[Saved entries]
↓↓↓
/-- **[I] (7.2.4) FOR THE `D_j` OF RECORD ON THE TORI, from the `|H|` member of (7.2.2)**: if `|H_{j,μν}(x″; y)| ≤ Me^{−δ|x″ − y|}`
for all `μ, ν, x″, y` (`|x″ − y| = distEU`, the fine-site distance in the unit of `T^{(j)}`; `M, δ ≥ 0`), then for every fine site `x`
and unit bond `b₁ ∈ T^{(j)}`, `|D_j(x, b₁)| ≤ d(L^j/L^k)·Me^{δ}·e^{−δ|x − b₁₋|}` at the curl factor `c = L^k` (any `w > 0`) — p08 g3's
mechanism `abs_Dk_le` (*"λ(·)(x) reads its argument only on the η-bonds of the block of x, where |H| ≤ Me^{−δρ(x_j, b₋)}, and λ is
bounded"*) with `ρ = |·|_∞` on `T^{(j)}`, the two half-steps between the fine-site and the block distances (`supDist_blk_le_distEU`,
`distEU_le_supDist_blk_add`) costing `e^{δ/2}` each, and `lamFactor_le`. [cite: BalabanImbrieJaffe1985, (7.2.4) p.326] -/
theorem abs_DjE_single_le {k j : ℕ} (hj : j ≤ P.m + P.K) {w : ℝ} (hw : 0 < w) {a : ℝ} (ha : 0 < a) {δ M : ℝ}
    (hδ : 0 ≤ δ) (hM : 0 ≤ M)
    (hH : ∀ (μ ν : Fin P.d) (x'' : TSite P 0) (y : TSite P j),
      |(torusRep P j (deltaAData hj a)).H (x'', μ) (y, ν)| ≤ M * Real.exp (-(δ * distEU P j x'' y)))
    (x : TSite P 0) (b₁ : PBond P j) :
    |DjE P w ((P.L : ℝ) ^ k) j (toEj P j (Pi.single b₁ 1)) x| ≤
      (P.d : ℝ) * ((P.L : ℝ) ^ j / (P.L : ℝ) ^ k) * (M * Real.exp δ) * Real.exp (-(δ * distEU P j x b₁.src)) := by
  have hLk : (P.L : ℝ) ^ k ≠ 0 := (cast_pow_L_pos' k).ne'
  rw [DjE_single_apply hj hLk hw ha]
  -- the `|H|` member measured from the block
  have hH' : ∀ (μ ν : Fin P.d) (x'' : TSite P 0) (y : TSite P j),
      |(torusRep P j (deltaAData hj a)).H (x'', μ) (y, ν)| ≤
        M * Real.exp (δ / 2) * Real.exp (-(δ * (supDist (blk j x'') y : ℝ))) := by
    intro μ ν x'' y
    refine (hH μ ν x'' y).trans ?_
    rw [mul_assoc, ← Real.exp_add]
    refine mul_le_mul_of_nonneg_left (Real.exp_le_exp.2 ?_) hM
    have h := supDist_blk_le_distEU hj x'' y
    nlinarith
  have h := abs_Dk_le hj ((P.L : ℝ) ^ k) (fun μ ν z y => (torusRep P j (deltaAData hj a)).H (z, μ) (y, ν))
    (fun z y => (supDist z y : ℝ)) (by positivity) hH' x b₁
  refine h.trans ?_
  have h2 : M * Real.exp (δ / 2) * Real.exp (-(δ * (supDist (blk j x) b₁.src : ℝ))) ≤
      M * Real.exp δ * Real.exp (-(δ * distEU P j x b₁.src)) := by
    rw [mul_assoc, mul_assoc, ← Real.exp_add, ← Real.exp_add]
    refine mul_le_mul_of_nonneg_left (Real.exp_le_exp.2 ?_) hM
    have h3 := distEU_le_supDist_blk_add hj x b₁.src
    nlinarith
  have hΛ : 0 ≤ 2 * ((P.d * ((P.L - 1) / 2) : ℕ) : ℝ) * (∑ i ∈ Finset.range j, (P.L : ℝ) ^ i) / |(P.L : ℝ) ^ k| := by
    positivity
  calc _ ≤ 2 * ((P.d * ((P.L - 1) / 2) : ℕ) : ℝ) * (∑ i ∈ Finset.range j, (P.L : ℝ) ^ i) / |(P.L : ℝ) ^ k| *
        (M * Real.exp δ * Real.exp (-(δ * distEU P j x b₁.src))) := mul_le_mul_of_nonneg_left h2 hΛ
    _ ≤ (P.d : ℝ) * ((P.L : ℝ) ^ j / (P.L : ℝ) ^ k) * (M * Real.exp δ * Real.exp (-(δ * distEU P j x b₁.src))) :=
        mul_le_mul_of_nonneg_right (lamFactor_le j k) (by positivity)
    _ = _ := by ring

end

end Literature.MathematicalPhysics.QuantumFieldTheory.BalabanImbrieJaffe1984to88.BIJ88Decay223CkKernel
↑↑↑
> _WORK REQUEST_: Would you please copy the lines above, from the one holding "distEU P j x'' y)))" through the last, and nothing else?

> _RESULT OF THE TASK_:
      |(torusRep P j (deltaAData hj a)).H (x'', μ) (y, ν)| ≤ M * Real.exp (-(δ * distEU P j x'' y)))
    (x : TSite P 0) (b₁ : PBond P j) :
    |DjE P w ((P.L : ℝ) ^ k) j (toEj P j (Pi.single b₁ 1)) x| ≤
      (P.d : ℝ) * ((P.L : ℝ) ^ j / (P.L : ℝ) ^ k) * (M * Real.exp δ) * Real.exp (-(δ * distEU P j x b₁.src)) := by
  have hLk : (P.L : ℝ) ^ k ≠ 0 := (cast_pow_L_pos' k).ne'
  rw [DjE_single_apply hj hLk hw ha]
  -- the `|H|` member measured from the block
  have hH' : ∀ (μ ν : Fin P.d) (x'' : TSite P 0) (y : TSite P j),
      |(torusRep P j (deltaAData hj a)).H (x'', μ) (y, ν)| ≤
        M * Real.exp (δ / 2) * Real.exp (-(δ * (supDist (blk j x'') y : ℝ))) := by
    intro μ ν x'' y
    refine (hH μ ν x'' y).trans ?_
    rw [mul_assoc, ← Real.exp_add]
    refine mul_le_mul_of_nonneg_left (Real.exp_le_exp.2 ?_) hM
    have h := supDist_blk_le_distEU hj x'' y
    nlinarith
  have h := abs_Dk_le hj ((P.L : ℝ) ^ k) (fun μ ν z y => (torusRep P j (deltaAData hj a)).H (z, μ) (y, ν))
    (fun z y => (supDist z y : ℝ)) (by positivity) hH' x b₁
  refine h.trans ?_
  have h2 : M * Real.exp (δ / 2) * Real.exp (-(δ * (supDist (blk j x) b₁.src : ℝ))) ≤
      M * Real.exp δ * Real.exp (-(δ * distEU P j x b₁.src)) := by
    rw [mul_assoc, mul_assoc, ← Real.exp_add, ← Real.exp_add]
    refine mul_le_mul_of_nonneg_left (Real.exp_le_exp.2 ?_) hM
    have h3 := distEU_le_supDist_blk_add hj x b₁.src
    nlinarith
  have hΛ : 0 ≤ 2 * ((P.d * ((P.L - 1) / 2) : ℕ) : ℝ) * (∑ i ∈ Finset.range j, (P.L : ℝ) ^ i) / |(P.L : ℝ) ^ k| := by
    positivity
  calc _ ≤ 2 * ((P.d * ((P.L - 1) / 2) : ℕ) : ℝ) * (∑ i ∈ Finset.range j, (P.L : ℝ) ^ i) / |(P.L : ℝ) ^ k| *
        (M * Real.exp δ * Real.exp (-(δ * distEU P j x b₁.src))) := mul_le_mul_of_nonneg_left h2 hΛ
    _ ≤ (P.d : ℝ) * ((P.L : ℝ) ^ j / (P.L : ℝ) ^ k) * (M * Real.exp δ * Real.exp (-(δ * distEU P j x b₁.src))) :=
        mul_le_mul_of_nonneg_right (lamFactor_le j k) (by positivity)
    _ = _ := by ring

end

end Literature.MathematicalPhysics.QuantumFieldTheory.BalabanImbrieJaffe1984to88.BIJ88Decay223CkKernel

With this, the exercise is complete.